While ratios used for financial analysis are numerous and different, we can classify them into liquidity ratios, activity ratios, debt ratios, profitability ratios, and market ratios. Below is a closer look at each of these ratios and the further subdivisions present.

Liquidity Ratios

These ratios assess the ease of a company to convert its assets into cash to offset its obligations without much difficulty. A company whose inventory, accounts receivable, and trading securities are sufficient, is relatively liquid. Liquidity ratios include:

Quick ratio (acid test ratio)

This ratio evaluates the ease in which a company can use its quick assets to offset its short-term liabilities. If the quick ratio is too low, that company might not easily offset its liabilities. An excessively high quick ratio indicates that the company has heavily invested its cash in assets with low returns. Therefore, the quick ratio of the company should be in line with that of the industry.

Quick ratio= (current assets-inventory-prepayments)/ current liabilities.

Current ratio

This ratio evaluates the ease in which a company can use its current assets to offset its short-term liabilities.

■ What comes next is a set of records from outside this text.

/-
Copyright (c) 2026 the pub-hodgecm-mathlib formalisation cell (harness21).  Prover seat hodgecm-mathlib-K2E5-p10 (g4), Track B «K2-LIT» ∕ h413
(`stmt-HodgeConjecture-24833`), line `K2_E3_EllipticInputs`, unit U12, §L road «U-iso-T» brick (G⁺-b)/(K1′): THE BOCHNER TWISTED LINE PAIRING —
`∫_K χ(k) ∫_F ω(s) G_k(s) ds dκ = c ∫ g(X) · (∫_K χ(k) ω((k⁻¹Xk)₁₀) dκ) dμ𝔤(X)` for bounded weights and `g ∈ C_c`.  2026-09-04.
-/
import Summits.HodgeConjecture.HodgeConjecture.Theorems.K2E3GL2TwistedLineWeightPairing   -- ★ p857346 (this seat): chart constant kit, `conj_conj_inv`, `chart_apply_one_zero`
import HarnessLib

/-!
# K2_E3 road (h413), §L brick (G⁺-b)/(K1′) — the Bochner twisted line pairing

Cell `pub/hodgecm-mathlib` (D-0151), Track B, seat K2E5-p10 (g4) (E3 §L line; §L lead K2E3-p12 (g4); (G⁺-b): line side K2E5-p17 (g3), `K`-side this seat).
`--supports stmt-HodgeConjecture-24833 --as helper`; THEOREMS ONLY (no definition ∕ instance ∕ notation ∕ named fact ∕ `sorry`); never imports `Cruxes/…/Lines`.
COUNT-NEUTRAL.

The signed (Bochner) twin of ★ p857346 `lintegral_twistedLineWeight_pairing`, in the currency of the line side's (L2)+(T2) (K2E5-p17 (g3), frozen
04:26:40Z ∕ erratum 04:38:32Z): for a finite measure `κ` on `K = GL₂(𝒪)`, a bounded measurable `χ : K → ℂ`, a bounded measurable weight `ω : F → ℂ`
(e.g. `ω_n = χ̃·‖·‖⁻¹·1_{(𝔭^{2n})ᶜ}`), and `g ∈ C_c(𝔤𝔩₂(F))`,
  `∫_K χ(k) · ∫_F ω(s) · (∫_{F³} g(k [[r₀,r₁],[s,r₂]] k⁻¹) dr) ds dκ(k) = c · ∫ g(X) · (∫_K χ(k) ω((k⁻¹ X k)₁₀) dκ(k)) dμ𝔤(X)`
with ONE constant `c > 0` (**`integral_twistedLinePairing`**).  Steps: `F × F³ ≅ F⁴` (Fubini, `measurePreserving_piFinSuccAbove`); the chart `y ↦ [[y₁,y₂],[y₀,y₃]]`
pushes `dx^{⊗4}` to `c⁻¹'μ𝔤` (Haar uniqueness, ★ p856988) — `integral_chart_eq_mul`; `Ad(k)` preserves `μ𝔤` (★ p856815); Fubini over `K × 𝔤𝔩₂`.
[HarishChandra1999AdmissibleDistributions, Lemma 5.2, §7] [LabesseLanglands1979, §2]
HONEST LABEL: HC_CM is proved only modulo the 7 printed citations (2 remaining named inputs: hLiu418 = stmt-HodgeConjecture-24832, h413 =
stmt-HodgeConjecture-24833) until rung 0 closes; count-neutral helper toward (LBU-2⁺)∕(G⁺-b), NOT ★.

## References
* [HarishChandra1999AdmissibleDistributions] Harish-Chandra (DeBacker–Sally), *Admissible Invariant Distributions on Reductive p-adic Groups* (1999), Lemma 5.2, §7.
* [LabesseLanglands1979] J.-P. Labesse, R. P. Langlands, *L-indistinguishability for SL(2)*, Canad. J. Math. 31 (1979), §2.
-/

set_option autoImplicit false
set_option linter.dupNamespace false   -- `Summit.HodgeConjecture.HodgeConjecture.…` (D-0017 nested layout; lakefile exemption for Summits)

noncomputable section

open MeasureTheory Measure Filter Topology Set
open scoped MatrixGroups NNReal ENNReal Pointwise
open ValuativeRel
open Literature.NumberTheory.Automorphic Literature.NumberTheory.Automorphic.LocalFieldHaar
open Literature.NumberTheory.GaloisRepresentations Literature.NumberTheory.GaloisRepresentations.IsNonarchimedeanLocalField
open Summit.HodgeConjecture.HodgeConjecture.Cruxes.H413.K2E3GL2RegularNilpotentFourierLineInversion
open Summit.HodgeConjecture.HodgeConjecture.Cruxes.H413.K2E3GLnLieAdIntegralInvariant
open Summit.HodgeConjecture.HodgeConjecture.Cruxes.H413.K2E3GL2TwistedLineWeightPairing

namespace Summit.HodgeConjecture.HodgeConjecture.Cruxes.H413.K2E3GL2TwistedLinePairingBochner

variable {F : Type*} [Field F] [ValuativeRel F] [TopologicalSpace F] [IsNonarchimedeanLocalField F]

section Chart
variable [MeasurableSpace F] [BorelSpace F] (dx : Measure F) [dx.IsAddHaarMeasure]
  [MeasurableSpace (Matrix (Fin 2) (Fin 2) F)] [BorelSpace (Matrix (Fin 2) (Fin 2) F)] (μ𝔤 : Measure (Matrix (Fin 2) (Fin 2) F)) [μ𝔤.IsAddHaarMeasure]

/-- **The chart constant, Bochner form**: there is ONE `c > 0` with `chart_* dx^{⊗4} = c⁻¹ • μ𝔤`-type behaviour: for every `G` a.e.-strongly measurable w.r.t.
`μ𝔤`, `∫ G [[y₁,y₂],[y₀,y₃]] dx^{⊗4}(y) = c ∫ G dμ𝔤`, and `G ∘ chart` is `dx^{⊗4}`-integrable whenever `G` is `μ𝔤`-integrable.
[cite: WeilBNT1967, Ch. I §2, Cor. 2 of Thm. 3] -/
theorem integral_chart_eq_mul :
    ∃ c : ℝ, 0 < c ∧
      (∀ G : Matrix (Fin 2) (Fin 2) F → ℂ, AEStronglyMeasurable G μ𝔤 →
        ∫ y : Fin 4 → F, G !![y 1, y 2; y 0, y 3] ∂(Measure.pi fun _ : Fin 4 => dx) = c * ∫ X, G X ∂μ𝔤) ∧
      (∀ G : Matrix (Fin 2) (Fin 2) F → ℂ, Integrable G μ𝔤 →
        Integrable (fun y : Fin 4 → F => G !![y 1, y 2; y 0, y 3]) (Measure.pi fun _ : Fin 4 => dx)) := by
  haveI : T2Space F := (isLocalField F).toT2Space
  haveI : LocallyCompactSpace F := (isLocalField F).toLocallyCompactSpace
  haveI : SecondCountableTopology F := secondCountableTopology_localField F
  haveI : LocallyCompactSpace (Matrix (Fin 2) (Fin 2) F) := Pi.locallyCompactSpace_of_finite
  haveI : SecondCountableTopology (Matrix (Fin 2) (Fin 2) F) := inferInstanceAs (SecondCountableTopology (Fin 2 → Fin 2 → F))
  set ν : Measure (Matrix (Fin 2) (Fin 2) F) :=
    Measure.map (fun x : Fin 4 → F => (!![x 1, x 2; x 0, x 3] : Matrix (Fin 2) (Fin 2) F)) (Measure.pi fun _ : Fin 4 => dx) with hν
  haveI : ν.IsAddHaarMeasure := isAddHaarMeasure_map_chart dx
  have huniq : μ𝔤 = μ𝔤.addHaarScalarFactor ν • ν := isAddLeftInvariant_eq_smul μ𝔤 ν
  set a : ℝ≥0 := μ𝔤.addHaarScalarFactor ν with ha
  have hapos : 0 < a := addHaarScalarFactor_pos_of_isAddHaarMeasure μ𝔤 ν
  have hνeq : ν = ((a⁻¹ : ℝ≥0) : ℝ≥0∞) • μ𝔤 := by
    rw [huniq, ENNReal.smul_def, smul_smul, ← ENNReal.coe_mul, inv_mul_cancel₀ hapos.ne', ENNReal.coe_one, one_smul]
  have hchart : AEMeasurable (fun x : Fin 4 → F => (!![x 1, x 2; x 0, x 3] : Matrix (Fin 2) (Fin 2) F)) (Measure.pi fun _ : Fin 4 => dx) :=
    continuous_chart.measurable.aemeasurable
  refine ⟨((a⁻¹ : ℝ≥0) : ℝ), by exact_mod_cast inv_pos.2 hapos, fun G hG => ?_, fun G hG => ?_⟩
  · have hGν : AEStronglyMeasurable G ν := by rw [hνeq]; exact hG.smul_measure _
    have h1 := integral_map hchart (hν ▸ hGν)
    rw [← hν] at h1
    rw [← h1, hνeq, integral_smul_measure, ENNReal.coe_toReal]
    rfl
  · have hGν : Integrable G ν := by rw [hνeq]; exact hG.smul_measure ENNReal.coe_ne_top
    exact (integrable_map_measure (hν ▸ hGν.aestronglyMeasurable) hchart).1 (hν ▸ hGν)

end Chart

section Pairing
variable [MeasurableSpace F] [BorelSpace F] (dx : Measure F) [dx.IsAddHaarMeasure]
  [MeasurableSpace (GL (Fin 2) F)] [BorelSpace (GL (Fin 2) F)]
  [MeasurableSpace (Matrix (Fin 2) (Fin 2) F)] [BorelSpace (Matrix (Fin 2) (Fin 2) F)] (μ𝔤 : Measure (Matrix (Fin 2) (Fin 2) F)) [μ𝔤.IsAddHaarMeasure]

/-- **THE BOCHNER TWISTED LINE PAIRING.**  There is ONE constant `c > 0` (the chart constant) such that for every FINITE measure `κ` on `K = GL₂(𝒪)`, every
measurable `χ : K → ℂ` with `‖χ‖ ≤ 1`, every measurable weight `ω : F → ℂ` with `‖ω‖ ≤ M`, and every continuous compactly supported
`g : 𝔤𝔩₂(F) → ℂ`:
`∫_K χ(k) · ∫_F ω(s) · (∫_{F³} g(k [[r₀,r₁],[s,r₂]] k⁻¹) dr) ds dκ(k) = c · ∫ g(X) · (∫_K χ(k) ω((k⁻¹ X k)₁₀) dκ(k)) dμ𝔤(X)`.
[cite: HarishChandra1999AdmissibleDistributions, Lemma 5.2, §7] [cite: LabesseLanglands1979, §2] -/
theorem integral_twistedLinePairing :
    ∃ c : ℝ, 0 < c ∧ ∀ (κ : Measure ↥(glInt 2 F)) [IsFiniteMeasure κ] (χ : ↥(glInt 2 F) → ℂ), Measurable χ → (∀ k, ‖χ k‖ ≤ 1) →
      ∀ (ω : F → ℂ) (M : ℝ), Measurable ω → (∀ s, ‖ω s‖ ≤ M) →
      ∀ g : Matrix (Fin 2) (Fin 2) F → ℂ, Continuous g → HasCompactSupport g →
        ∫ k : ↥(glInt 2 F), χ k * ∫ s : F, ω s *
            ∫ r : Fin 3 → F, g (((k : GL (Fin 2) F) : Matrix (Fin 2) (Fin 2) F) * !![r 0, r 1; s, r 2] *
              ((((k : GL (Fin 2) F))⁻¹ : GL (Fin 2) F) : Matrix (Fin 2) (Fin 2) F)) ∂(Measure.pi fun _ : Fin 3 => dx) ∂dx ∂κ =
          c * ∫ X, g X * ∫ k : ↥(glInt 2 F), χ k *
            ω ((((((k : GL (Fin 2) F))⁻¹ : GL (Fin 2) F) : Matrix (Fin 2) (Fin 2) F) * X * ((k : GL (Fin 2) F) : Matrix (Fin 2) (Fin 2) F)) 1 0) ∂κ ∂μ𝔤 := by
  haveI : T2Space F := (isLocalField F).toT2Space
  haveI : LocallyCompactSpace F := (isLocalField F).toLocallyCompactSpace
  haveI : SecondCountableTopology F := secondCountableTopology_localField F
  haveI : LocallyCompactSpace (Matrix (Fin 2) (Fin 2) F) := Pi.locallyCompactSpace_of_finite
  haveI : SecondCountableTopology (Matrix (Fin 2) (Fin 2) F) := inferInstanceAs (SecondCountableTopology (Fin 2 → Fin 2 → F))
  haveI : BorelSpace ↥(glInt 2 F) := Subtype.borelSpace _
  obtain ⟨c, hc, hchart, hint⟩ := integral_chart_eq_mul dx μ𝔤
  refine ⟨c, hc, fun κ _ χ hχm hχb ω M hωm hωb g hg hgs => ?_⟩
  have hgint : Integrable g μ𝔤 := hg.integrable_of_hasCompactSupport hgs
  -- the entry map `(k, X) ↦ (k⁻¹ X k)₁₀` is continuous
  have hentry : Continuous fun p : ↥(glInt 2 F) × Matrix (Fin 2) (Fin 2) F =>
      ((((((p.1 : GL (Fin 2) F))⁻¹ : GL (Fin 2) F) : Matrix (Fin 2) (Fin 2) F) * p.2 * ((p.1 : GL (Fin 2) F) : Matrix (Fin 2) (Fin 2) F)) 1 0) := by
    refine (continuous_id.matrix_elem 1 0).comp ?_
    exact ((Units.continuous_coe_inv.comp (continuous_subtype_val.comp continuous_fst)).mul continuous_snd).mul
      (Units.continuous_val.comp (continuous_subtype_val.comp continuous_fst))
  -- STEP 1: for each `k`, the inner double integral is the `dx^{⊗4}`-integral over the chart, then `c ∫ ω((k⁻¹Xk)₁₀) g(X) dμ𝔤`
  have hstep1 : ∀ k : ↥(glInt 2 F), ∫ s : F, ω s *
      ∫ r : Fin 3 → F, g (((k : GL (Fin 2) F) : Matrix (Fin 2) (Fin 2) F) * !![r 0, r 1; s, r 2] *
        ((((k : GL (Fin 2) F))⁻¹ : GL (Fin 2) F) : Matrix (Fin 2) (Fin 2) F)) ∂(Measure.pi fun _ : Fin 3 => dx) ∂dx =
      c * ∫ X, ω ((((((k : GL (Fin 2) F))⁻¹ : GL (Fin 2) F) : Matrix (Fin 2) (Fin 2) F) * X * ((k : GL (Fin 2) F) : Matrix (Fin 2) (Fin 2) F)) 1 0) * g X ∂μ𝔤 := by
    intro k
    -- the function on `𝔤𝔩₂` whose chart pull-back is the integrand
    set G : Matrix (Fin 2) (Fin 2) F → ℂ := fun Y => ω (Y 1 0) *
      g (((k : GL (Fin 2) F) : Matrix (Fin 2) (Fin 2) F) * Y * ((((k : GL (Fin 2) F))⁻¹ : GL (Fin 2) F) : Matrix (Fin 2) (Fin 2) F)) with hGdef
    have hgk_cont : Continuous fun Y : Matrix (Fin 2) (Fin 2) F =>
        g (((k : GL (Fin 2) F) : Matrix (Fin 2) (Fin 2) F) * Y * ((((k : GL (Fin 2) F))⁻¹ : GL (Fin 2) F) : Matrix (Fin 2) (Fin 2) F)) :=
      hg.comp (continuous_conj (k : GL (Fin 2) F))
    have hgk_int : Integrable (fun Y : Matrix (Fin 2) (Fin 2) F =>
        g (((k : GL (Fin 2) F) : Matrix (Fin 2) (Fin 2) F) * Y * ((((k : GL (Fin 2) F))⁻¹ : GL (Fin 2) F) : Matrix (Fin 2) (Fin 2) F))) μ𝔤 :=
      ((measurePreserving_conj_of_mem_glInt μ𝔤 k.2).integrable_comp hgint.aestronglyMeasurable).2 hgint
    have hGm : AEStronglyMeasurable G μ𝔤 :=
      ((hωm.comp (continuous_id.matrix_elem 1 0).measurable).aestronglyMeasurable).mul hgk_cont.aestronglyMeasurable
    have hGint : Integrable G μ𝔤 :=
      hgk_int.bdd_mul (hωm.comp (continuous_id.matrix_elem 1 0).measurable).aestronglyMeasurable (Eventually.of_forall fun Y => hωb _)
    -- `F × F³ ≅ F⁴`
    have hmp := measurePreserving_piFinSuccAbove (fun _ : Fin 4 => dx) 0
    set H : F × (Fin 3 → F) → ℂ := fun p => ω p.1 *
      g (((k : GL (Fin 2) F) : Matrix (Fin 2) (Fin 2) F) * !![p.2 0, p.2 1; p.1, p.2 2] *
        ((((k : GL (Fin 2) F))⁻¹ : GL (Fin 2) F) : Matrix (Fin 2) (Fin 2) F)) with hHdef
    have hHe : ∀ y : Fin 4 → F, H (MeasurableEquiv.piFinSuccAbove (fun _ : Fin 4 => F) 0 y) = G !![y 1, y 2; y 0, y 3] := by
      intro y
      simp only [hHdef, hGdef, MeasurableEquiv.piFinSuccAbove_apply, chart_apply_one_zero]
      rfl
    have hHint : Integrable H (dx.prod (Measure.pi fun _ : Fin 3 => dx)) := by
      have h2 := hint G hGint
      rw [← (MeasurePreserving.integrable_comp_emb hmp (MeasurableEquiv.measurableEmbedding _))]
      · exact (integrable_congr (Eventually.of_forall fun y => (hHe y))).2 h2
    have hprod := integral_prod H hHint
    have hcomp := hmp.integral_comp' H
    simp_rw [hHe] at hcomp
    -- assemble
    have hlhs : ∫ s : F, ω s * ∫ r : Fin 3 → F, g (((k : GL (Fin 2) F) : Matrix (Fin 2) (Fin 2) F) * !![r 0, r 1; s, r 2] *
        ((((k : GL (Fin 2) F))⁻¹ : GL (Fin 2) F) : Matrix (Fin 2) (Fin 2) F)) ∂(Measure.pi fun _ : Fin 3 => dx) ∂dx =
        ∫ s : F, ∫ r : Fin 3 → F, H (s, r) ∂(Measure.pi fun _ : Fin 3 => dx) ∂dx := by
      refine integral_congr_ae (Eventually.of_forall fun s => ?_)
      simp only [hHdef]
      exact (integral_const_mul _ _).symm
    rw [hlhs, ← hprod, ← hcomp, hchart G hGm]
    congr 1
    rw [← integral_comp_conj_of_mem_glInt μ𝔤 (inv_mem k.2) G]
    refine integral_congr_ae (Eventually.of_forall fun X => ?_)
    simp only [hGdef, inv_inv]
    rw [conj_conj_inv]
  have hL : ∫ k : ↥(glInt 2 F), χ k * ∫ s : F, ω s *
      ∫ r : Fin 3 → F, g (((k : GL (Fin 2) F) : Matrix (Fin 2) (Fin 2) F) * !![r 0, r 1; s, r 2] *
        ((((k : GL (Fin 2) F))⁻¹ : GL (Fin 2) F) : Matrix (Fin 2) (Fin 2) F)) ∂(Measure.pi fun _ : Fin 3 => dx) ∂dx ∂κ =
      ∫ k : ↥(glInt 2 F), χ k * (c * ∫ X, ω ((((((k : GL (Fin 2) F))⁻¹ : GL (Fin 2) F) : Matrix (Fin 2) (Fin 2) F) * X *
        ((k : GL (Fin 2) F) : Matrix (Fin 2) (Fin 2) F)) 1 0) * g X ∂μ𝔤) ∂κ :=
    integral_congr_ae (Eventually.of_forall fun k => congrArg (fun z : ℂ => χ k * z) (hstep1 k))
  rw [hL]
  -- STEP 2: Fubini over `K × 𝔤𝔩₂`
  have hI : Integrable (Function.uncurry fun (k : ↥(glInt 2 F)) (X : Matrix (Fin 2) (Fin 2) F) =>
      χ k * ω ((((((k : GL (Fin 2) F))⁻¹ : GL (Fin 2) F) : Matrix (Fin 2) (Fin 2) F) * X * ((k : GL (Fin 2) F) : Matrix (Fin 2) (Fin 2) F)) 1 0) * g X)
      (κ.prod μ𝔤) := by
    have h1 : Integrable (fun p : ↥(glInt 2 F) × Matrix (Fin 2) (Fin 2) F => (1 : ℂ) * g p.2) (κ.prod μ𝔤) :=
      (integrable_const (1 : ℂ)).mul_prod hgint
    simp_rw [one_mul] at h1
    refine h1.bdd_mul (c := 1 * M) ?_ (Eventually.of_forall fun p => ?_)
    · exact ((hχm.comp measurable_fst).aestronglyMeasurable).mul (hωm.comp hentry.measurable).aestronglyMeasurable
    · rw [norm_mul]
      exact mul_le_mul (hχb _) (hωb _) (norm_nonneg _) zero_le_one
  have hswap := integral_integral_swap hI
  have hlhs2 : ∫ k : ↥(glInt 2 F), χ k * (c * ∫ X, ω ((((((k : GL (Fin 2) F))⁻¹ : GL (Fin 2) F) : Matrix (Fin 2) (Fin 2) F) * X *
      ((k : GL (Fin 2) F) : Matrix (Fin 2) (Fin 2) F)) 1 0) * g X ∂μ𝔤) ∂κ =
      c * ∫ k : ↥(glInt 2 F), ∫ X, χ k * ω ((((((k : GL (Fin 2) F))⁻¹ : GL (Fin 2) F) : Matrix (Fin 2) (Fin 2) F) * X *
        ((k : GL (Fin 2) F) : Matrix (Fin 2) (Fin 2) F)) 1 0) * g X ∂μ𝔤 ∂κ := by
    rw [← integral_const_mul]
    refine integral_congr_ae (Eventually.of_forall fun k => ?_)
    simp only
    simp_rw [mul_assoc]
    rw [integral_const_mul]
    ring
  rw [hlhs2, hswap]
  congr 1
  refine integral_congr_ae (Eventually.of_forall fun X => ?_)
  simp only
  rw [mul_comm (g X) _, ← integral_mul_const]

end Pairing

end Summit.HodgeConjecture.HodgeConjecture.Cruxes.H413.K2E3GL2TwistedLinePairingBochner

end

Current ratio= current assets/ current liabilities

A current ratio greater than 1 implies that the company has more assets than liabilities hence, it can easily offset liabilities. However, if the ratio is less than 1, then the company will experience some difficulty offsetting its current liabilities. Therefore, the greater the current ratio the better for the company.

Cash ratio

The cash ratio considers the most liquid current assets, hence a very conservative one. It measures the ease of a company to use cash and its equivalents to offset its short-term liabilities. This ratio is the worst-case scenario if the company has no other way of generating cash. A very high ratio indicates that the resources are underutilized while a relatively low one signals inability to pay off current liabilities.

Cash ratio= cash and cash equivalents/ current liabilities.

Operating cash flow ratio

For any given period, how many times can the company offset its current liabilities with the cash generated? The operating cash flow ratio answers that question. The ratio is obtained by dividing the operating cash flow with the current liabilities.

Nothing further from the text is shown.